** Opening SOURCE MATERIAL block **

/-- Stub S4 = `SemigroupContraction → LightCone → GapToClustering` — LANDED p90222 (`Theorems/LangevinControlUVLatticeGapInUVUnitsGapToClustering.lean`;
Literature infrastructure `WilsonBlockHeatBathSemigroup{,2}.lean`, `WilsonBlockHeatBathLightCone{,2}.lean`; K = 625, ρ = min 1 (γ/(625e²))/2). -/
theorem stub_gapToClustering : (∀ (E : Type) [NormedAddCommGroup E] [InnerProductSpace ℝ E] [CompleteSpace E] (H : E →L[ℝ] E) (W : Submodule ℝ E) (γ : ℝ), IsSelfAdjoint H → IsClosed (W : Set E) → (∀ x ∈ W, H x ∈ W) → (∀ x ∈ W, γ * ‖x‖ ^ 2 ≤ ⟪H x, x⟫_ℝ) → ∀ (t : ℝ), 0 ≤ t → ∀ x ∈ W, ‖NormedSpace.exp (-(t • H)) x‖ ≤ Real.exp (-(γ * t)) * ‖x‖) → (∀ (E : Type) [NormedAddCommGroup E] [NormedSpace ℝ E] [CompleteSpace E] (ι : Type) [Fintype ι] [DecidableEq ι] (adj : ι → ι → Prop) [DecidableRel adj] (K : ℕ) (T : ι → E →L[ℝ] E) (M : Finset ι → Submodule ℝ E), (∀ z, adj z z) → (∀ w, (Finset.univ.filter fun z => adj z w).card ≤ K) → (∀ z, ‖T z‖ ≤ 1) → (∀ R R' : Finset ι, R ⊆ R' → M R ≤ M R') → (∀ (z : ι) (R : Finset ι), ∀ x ∈ M R, T z x ∈ M (insert z R)) → (∀ (z : ι) (R : Finset ι), (∀ w ∈ R, ¬ adj z w) → ∀ x ∈ M R, T z x = x) → ∀ (R₀ Λ : Finset ι) (D : ℕ) (f : E), f ∈ M R₀ → (fun R : Finset ι => Finset.univ.filter fun z => ∃ w ∈ R, adj z w)^[D] R₀ ⊆ Λ → ∀ t : ℝ, 0 ≤ t → ‖NormedSpace.exp (-(t • ∑ z : ι, (1 - T z))) f - NormedSpace.exp (-(t • ∑ z ∈ Λ, (1 - T z))) f‖ ≤ 2 * ‖f‖ * R₀.card * (K * t) ^ (D + 1) / (D + 1).factorial) → ∀ (G : Type) [Group G] [TopologicalSpace G] [IsTopologicalGroup G] [CompactSpace G] [MeasurableSpace G] [BorelSpace G] (r : LatticeRep G) (γ : ℝ), 0 < γ → ∃ ρ : ℝ, 0 < ρ ∧ ∀ A B : YMSpecies G, ∃ C : ℝ, ∀ (β : ℝ) (b S n : ℕ), 1 ≤ b → n ≤ S → GlobalPoincare r.ρ β (2 * S + 1) b γ → |latticeConnectedCorr r.ρ β (2 * S + 1) A.F B.F n| ≤ C * Real.exp (-(ρ * n / b)) :=
  Summit.QuantumFields.YangMills.Theorems.LatticeGapInUVUnits.KnabeBlockSampler.stub_gapToClustering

** Closing SOURCE MATERIAL block **

Your job is to retype all of the material exactly.

/-- Stub S4 = `SemigroupContraction → LightCone → GapToClustering` — LANDED p90222 (`Theorems/LangevinControlUVLatticeGapInUVUnitsGapToClustering.lean`;
Literature infrastructure `WilsonBlockHeatBathSemigroup{,2}.lean`, `WilsonBlockHeatBathLightCone{,2}.lean`; K = 625, ρ = min 1 (γ/(625e²))/2). -/
theorem stub_gapToClustering : (∀ (E : Type) [NormedAddCommGroup E] [InnerProductSpace ℝ E] [CompleteSpace E] (H : E →L[ℝ] E) (W : Submodule ℝ E) (γ : ℝ), IsSelfAdjoint H → IsClosed (W : Set E) → (∀ x ∈ W, H x ∈ W) → (∀ x ∈ W, γ * ‖x‖ ^ 2 ≤ ⟪H x, x⟫_ℝ) → ∀ (t : ℝ), 0 ≤ t → ∀ x ∈ W, ‖NormedSpace.exp (-(t • H)) x‖ ≤ Real.exp (-(γ * t)) * ‖x‖) → (∀ (E : Type) [NormedAddCommGroup E] [NormedSpace ℝ E] [CompleteSpace E] (ι : Type) [Fintype ι] [DecidableEq ι] (adj : ι → ι → Prop) [DecidableRel adj] (K : ℕ) (T : ι → E →L[ℝ] E) (M : Finset ι → Submodule ℝ E), (∀ z, adj z z) → (∀ w, (Finset.univ.filter fun z => adj z w).card ≤ K) → (∀ z, ‖T z‖ ≤ 1) → (∀ R R' : Finset ι, R ⊆ R' → M R ≤ M R') → (∀ (z : ι) (R : Finset ι), ∀ x ∈ M R, T z x ∈ M (insert z R)) → (∀ (z : ι) (R : Finset ι), (∀ w ∈ R, ¬ adj z w) → ∀ x ∈ M R, T z x = x) → ∀ (R₀ Λ : Finset ι) (D : ℕ) (f : E), f ∈ M R₀ → (fun R : Finset ι => Finset.univ.filter fun z => ∃ w ∈ R, adj z w)^[D] R₀ ⊆ Λ → ∀ t : ℝ, 0 ≤ t → ‖NormedSpace.exp (-(t • ∑ z : ι, (1 - T z))) f - NormedSpace.exp (-(t • ∑ z ∈ Λ, (1 - T z))) f‖ ≤ 2 * ‖f‖ * R₀.card * (K * t) ^ (D + 1) / (D + 1).factorial) → ∀ (G : Type) [Group G] [TopologicalSpace G] [IsTopologicalGroup G] [CompactSpace G] [MeasurableSpace G] [BorelSpace G] (r : LatticeRep G) (γ : ℝ), 0 < γ → ∃ ρ : ℝ, 0 < ρ ∧ ∀ A B : YMSpecies G, ∃ C : ℝ, ∀ (β : ℝ) (b S n : ℕ), 1 ≤ b → n ≤ S → GlobalPoincare r.ρ β (2 * S + 1) b γ → |latticeConnectedCorr r.ρ β (2 * S + 1) A.F B.F n| ≤ C * Real.exp (-(ρ * n / b)) :=
  Summit.QuantumFields.YangMills.Theorems.LatticeGapInUVUnits.KnabeBlockSampler.stub_gapToClustering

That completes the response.